Il n'avait pas le droit de la condamner à cela. Pas le droit de se rappeler à son souvenir et de l'empêcher de l'oublier. Pas le droit de s'incruster dans sa vie alors qu'il ne pouvait rien lui offrir de durable.
Après, il y avait les idées noires. Les solutions iniques, ignobles, indignes. La possibilité d'user de son pouvoir. Se montrer, la retrouver, juste pour un moment, passer du temps avec elle, juste une journée, peut-être même juste une heure, et s'en aller ensuite en lui ôtant la mémoire.
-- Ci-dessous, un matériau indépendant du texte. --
/-- **Dedekind–Kummer for `𝓞 K = ℤ[θ]`**: a prime `P` above `p` is `(p, Q(θ))` for any integer lift `Q`
of the corresponding monic irreducible factor of `f mod p`, of residue degree its degree. [folklore] -/
theorem exists_factor_of_mem_primesOver {p : ℕ} (hp : p.Prime) {P : Ideal (𝓞 K)}
    (hP : P ∈ primesOver (span {(p : ℤ)}) (𝓞 K)) :
    ∃ Qb : (ZMod p)[X], Irreducible Qb ∧ Qb.Monic ∧ Qb ∣ cubicPolyMod p ∧
      P.inertiaDeg ℤ = Qb.natDegree ∧
      ∀ Q : ℤ[X], Q.map (Int.castRingHom (ZMod p)) = Qb → P = span {(p : 𝓞 K), aeval θint Q} := by
  haveI := Fact.mk hp
  have hexp : ¬ p ∣ RingOfIntegers.exponent θint := by
    rw [exponent_θint, Nat.dvd_one]
    exact hp.ne_one
  set e := NumberField.Ideal.primesOverSpanEquivMonicFactorsMod (K := K) hexp with he
  set Qb := e ⟨P, hP⟩ with hQb
  have hmem : (Qb : (ZMod p)[X]) ∈ RingOfIntegers.monicFactorsMod θint p := Qb.2
  have hmem' := hmem
  simp only [RingOfIntegers.monicFactorsMod, Multiset.mem_toFinset, minpoly_θint] at hmem'
  have h0 : cubicPolyMod p ≠ 0 := (monic_cubicPolyMod p).ne_zero
  obtain ⟨hirr, hmon, hdvd⟩ := (Polynomial.mem_normalizedFactors_iff h0).mp hmem'
  refine ⟨Qb, hirr, hmon, hdvd, ?_, ?_⟩
  · have := NumberField.Ideal.inertiaDeg_primesOverSpanEquivMonicFactorsMod_symm_apply' hexp hmem
    rwa [show (⟨(Qb : (ZMod p)[X]), hmem⟩ : RingOfIntegers.monicFactorsMod θint p) = Qb
      from Subtype.ext rfl, Equiv.symm_apply_apply] at this
  · intro Q hQ
    have hmemQ : Q.map (Int.castRingHom (ZMod p)) ∈ RingOfIntegers.monicFactorsMod θint p := hQ ▸ hmem
    have h1 := NumberField.Ideal.primesOverSpanEquivMonicFactorsMod_symm_apply_eq_span hexp hmemQ
    have h2 : (⟨Q.map (Int.castRingHom (ZMod p)), hmemQ⟩ :
        RingOfIntegers.monicFactorsMod θint p) = Qb := Subtype.ext hQ
    rw [h2, hQb, Equiv.symm_apply_apply] at h1
    exact h1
Et puis recommencer autant de fois qu'il voudrait.
Rien que d'y penser, il en frémissait d'envie et d'horreur à la fois.
Ce n'était pas facile d'admettre qu'on puisse avoir de telles faiblesses mais le pouvoir de l'avatar l'avait rendu plus sage. C'était là les restants de son humanité: la tentation du mal, toujours plus simple et plus attirant que le bien. Il était inenvisageable qu'il se laisse aller à profiter ainsi de ses pouvoirs, car cela relevait de la manipulation et de l'abus. Ç'aurait pu être le genre de truc que ferait les dieux glauques de la mythologie grecque. Berk.
Alors, il restait dans l'ombre. Un jour, peut-être, lorsqu'elle aurait rebâti son existence un peu mieux, lorsque sa peine et sa culpabilité seraient un peu apaisées, lorsqu'elle aurait rencontré quelqu'un, par exemple, il lui rendrait une petite visite. Comme un vieil ami, rien de plus. Juste pour la revoir, lui assurer encore qu'il ne lui en voulait pas, qu'il allait bien, qu'il était heureux. Peut-être qu'il se briserait le cœur une fois de plus mais il n'était plus à ça près.
Et puis, se sacrifier pour elle, c'était ce qu'il avait fait de mieux dans son ancienne vie.